Work to complete -
From the data that follows, print exactly the lines starting at the one containing "end Coupling" and ending at the one containing "(H : (Fin (N"; include both of them and nothing more.

Exercise input -

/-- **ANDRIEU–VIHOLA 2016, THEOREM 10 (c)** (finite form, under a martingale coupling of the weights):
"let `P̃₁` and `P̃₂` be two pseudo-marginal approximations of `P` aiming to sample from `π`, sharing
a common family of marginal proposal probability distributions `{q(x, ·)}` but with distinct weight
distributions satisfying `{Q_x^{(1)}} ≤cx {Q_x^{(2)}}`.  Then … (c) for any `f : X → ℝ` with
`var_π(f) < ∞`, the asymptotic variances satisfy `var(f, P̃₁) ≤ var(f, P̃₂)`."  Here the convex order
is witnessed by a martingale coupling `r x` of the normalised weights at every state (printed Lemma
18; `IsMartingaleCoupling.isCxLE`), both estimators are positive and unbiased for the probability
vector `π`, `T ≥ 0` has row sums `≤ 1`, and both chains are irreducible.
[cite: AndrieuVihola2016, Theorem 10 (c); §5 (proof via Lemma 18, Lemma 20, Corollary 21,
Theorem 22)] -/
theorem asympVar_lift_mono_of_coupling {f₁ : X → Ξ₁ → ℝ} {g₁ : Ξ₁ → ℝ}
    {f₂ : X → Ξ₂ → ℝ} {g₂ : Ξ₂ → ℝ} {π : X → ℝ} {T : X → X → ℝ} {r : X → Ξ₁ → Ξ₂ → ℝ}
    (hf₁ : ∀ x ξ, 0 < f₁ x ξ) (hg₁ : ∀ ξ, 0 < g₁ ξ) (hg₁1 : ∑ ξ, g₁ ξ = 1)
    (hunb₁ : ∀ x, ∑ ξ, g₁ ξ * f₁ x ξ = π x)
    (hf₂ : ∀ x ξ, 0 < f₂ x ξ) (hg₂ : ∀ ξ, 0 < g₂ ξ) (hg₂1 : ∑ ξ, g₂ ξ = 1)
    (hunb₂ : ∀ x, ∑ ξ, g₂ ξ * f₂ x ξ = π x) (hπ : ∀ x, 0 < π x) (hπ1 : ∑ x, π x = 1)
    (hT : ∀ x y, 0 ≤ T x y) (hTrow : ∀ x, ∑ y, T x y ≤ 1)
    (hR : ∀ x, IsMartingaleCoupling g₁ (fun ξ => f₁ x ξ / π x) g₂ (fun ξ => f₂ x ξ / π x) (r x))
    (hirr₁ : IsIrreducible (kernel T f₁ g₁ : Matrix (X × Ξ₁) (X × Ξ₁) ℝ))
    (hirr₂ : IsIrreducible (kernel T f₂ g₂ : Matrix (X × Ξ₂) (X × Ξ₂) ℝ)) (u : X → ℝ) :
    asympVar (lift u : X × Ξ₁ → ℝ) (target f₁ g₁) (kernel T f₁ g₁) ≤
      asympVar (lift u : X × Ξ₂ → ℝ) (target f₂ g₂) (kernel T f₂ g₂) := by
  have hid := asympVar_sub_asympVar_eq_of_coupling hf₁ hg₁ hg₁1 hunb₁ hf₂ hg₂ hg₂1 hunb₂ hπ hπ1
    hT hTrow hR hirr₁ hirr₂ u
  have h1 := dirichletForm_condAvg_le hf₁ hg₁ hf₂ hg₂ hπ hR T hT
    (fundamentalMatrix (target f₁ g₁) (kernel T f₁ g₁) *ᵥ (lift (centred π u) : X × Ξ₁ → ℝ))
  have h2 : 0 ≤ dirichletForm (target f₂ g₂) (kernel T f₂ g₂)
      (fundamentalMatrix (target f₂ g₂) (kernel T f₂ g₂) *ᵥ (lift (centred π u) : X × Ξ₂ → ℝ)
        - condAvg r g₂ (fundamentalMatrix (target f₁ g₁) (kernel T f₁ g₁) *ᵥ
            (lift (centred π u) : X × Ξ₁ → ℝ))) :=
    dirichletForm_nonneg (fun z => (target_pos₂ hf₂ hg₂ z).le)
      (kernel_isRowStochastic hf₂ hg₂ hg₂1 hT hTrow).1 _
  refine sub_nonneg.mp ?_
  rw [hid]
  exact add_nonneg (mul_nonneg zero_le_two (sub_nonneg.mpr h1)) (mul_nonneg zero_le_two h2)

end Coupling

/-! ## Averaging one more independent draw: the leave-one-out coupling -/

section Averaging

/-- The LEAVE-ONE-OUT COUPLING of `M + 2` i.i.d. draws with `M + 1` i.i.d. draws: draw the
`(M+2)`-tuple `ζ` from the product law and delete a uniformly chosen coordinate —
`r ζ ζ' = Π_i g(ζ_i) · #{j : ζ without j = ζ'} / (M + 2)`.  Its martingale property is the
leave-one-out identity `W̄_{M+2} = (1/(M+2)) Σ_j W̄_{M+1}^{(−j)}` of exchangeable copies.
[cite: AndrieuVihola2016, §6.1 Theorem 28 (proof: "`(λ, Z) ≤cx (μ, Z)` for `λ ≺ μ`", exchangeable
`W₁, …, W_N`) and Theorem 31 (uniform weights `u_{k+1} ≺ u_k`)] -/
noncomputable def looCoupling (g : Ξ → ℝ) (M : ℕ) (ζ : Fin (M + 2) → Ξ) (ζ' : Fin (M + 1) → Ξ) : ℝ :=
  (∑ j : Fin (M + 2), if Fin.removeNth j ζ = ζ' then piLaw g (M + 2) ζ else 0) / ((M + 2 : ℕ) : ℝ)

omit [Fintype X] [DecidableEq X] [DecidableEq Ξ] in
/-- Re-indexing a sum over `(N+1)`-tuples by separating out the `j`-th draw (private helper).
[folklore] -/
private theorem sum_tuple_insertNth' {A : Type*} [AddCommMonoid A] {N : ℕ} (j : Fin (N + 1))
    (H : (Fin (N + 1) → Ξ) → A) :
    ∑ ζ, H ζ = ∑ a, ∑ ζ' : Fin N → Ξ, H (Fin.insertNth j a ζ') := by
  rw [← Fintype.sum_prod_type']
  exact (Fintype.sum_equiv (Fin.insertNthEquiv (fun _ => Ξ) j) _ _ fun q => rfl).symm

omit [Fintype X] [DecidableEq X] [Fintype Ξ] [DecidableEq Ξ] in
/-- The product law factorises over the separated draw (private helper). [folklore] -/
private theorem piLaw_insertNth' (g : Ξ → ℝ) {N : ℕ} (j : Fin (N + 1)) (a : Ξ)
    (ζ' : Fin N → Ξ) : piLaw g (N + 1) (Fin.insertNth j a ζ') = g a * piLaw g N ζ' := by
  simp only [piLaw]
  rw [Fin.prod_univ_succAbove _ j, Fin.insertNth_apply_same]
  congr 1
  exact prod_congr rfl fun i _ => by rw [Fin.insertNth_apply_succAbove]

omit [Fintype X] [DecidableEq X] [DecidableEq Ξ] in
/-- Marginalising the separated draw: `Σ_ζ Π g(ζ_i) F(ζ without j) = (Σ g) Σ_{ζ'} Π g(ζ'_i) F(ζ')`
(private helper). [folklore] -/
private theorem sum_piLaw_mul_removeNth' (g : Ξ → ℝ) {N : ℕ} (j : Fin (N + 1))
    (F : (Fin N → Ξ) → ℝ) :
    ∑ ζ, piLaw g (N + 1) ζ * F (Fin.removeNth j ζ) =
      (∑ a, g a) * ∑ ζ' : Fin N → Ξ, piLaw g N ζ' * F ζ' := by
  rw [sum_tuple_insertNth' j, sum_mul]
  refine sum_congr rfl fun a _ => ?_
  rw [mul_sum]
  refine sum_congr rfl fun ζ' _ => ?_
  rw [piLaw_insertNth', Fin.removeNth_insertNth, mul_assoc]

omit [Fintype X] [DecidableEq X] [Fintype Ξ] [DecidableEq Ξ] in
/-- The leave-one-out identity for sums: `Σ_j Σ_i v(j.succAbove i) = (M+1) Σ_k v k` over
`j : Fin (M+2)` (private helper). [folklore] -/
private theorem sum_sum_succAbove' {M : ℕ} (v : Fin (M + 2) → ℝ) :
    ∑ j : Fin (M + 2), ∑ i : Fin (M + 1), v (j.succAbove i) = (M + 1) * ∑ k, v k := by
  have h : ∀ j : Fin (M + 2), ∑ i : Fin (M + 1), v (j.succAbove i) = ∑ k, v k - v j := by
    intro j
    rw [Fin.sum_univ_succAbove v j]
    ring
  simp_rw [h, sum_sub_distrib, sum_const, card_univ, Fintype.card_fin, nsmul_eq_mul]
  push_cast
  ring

Solution to this problem -
end Coupling

/-! ## Averaging one more independent draw: the leave-one-out coupling -/

section Averaging

/-- The LEAVE-ONE-OUT COUPLING of `M + 2` i.i.d. draws with `M + 1` i.i.d. draws: draw the
`(M+2)`-tuple `ζ` from the product law and delete a uniformly chosen coordinate —
`r ζ ζ' = Π_i g(ζ_i) · #{j : ζ without j = ζ'} / (M + 2)`.  Its martingale property is the
leave-one-out identity `W̄_{M+2} = (1/(M+2)) Σ_j W̄_{M+1}^{(−j)}` of exchangeable copies.
[cite: AndrieuVihola2016, §6.1 Theorem 28 (proof: "`(λ, Z) ≤cx (μ, Z)` for `λ ≺ μ`", exchangeable
`W₁, …, W_N`) and Theorem 31 (uniform weights `u_{k+1} ≺ u_k`)] -/
noncomputable def looCoupling (g : Ξ → ℝ) (M : ℕ) (ζ : Fin (M + 2) → Ξ) (ζ' : Fin (M + 1) → Ξ) : ℝ :=
  (∑ j : Fin (M + 2), if Fin.removeNth j ζ = ζ' then piLaw g (M + 2) ζ else 0) / ((M + 2 : ℕ) : ℝ)

omit [Fintype X] [DecidableEq X] [DecidableEq Ξ] in
/-- Re-indexing a sum over `(N+1)`-tuples by separating out the `j`-th draw (private helper).
[folklore] -/
private theorem sum_tuple_insertNth' {A : Type*} [AddCommMonoid A] {N : ℕ} (j : Fin (N + 1))
    (H : (Fin (N + 1) → Ξ) → A) :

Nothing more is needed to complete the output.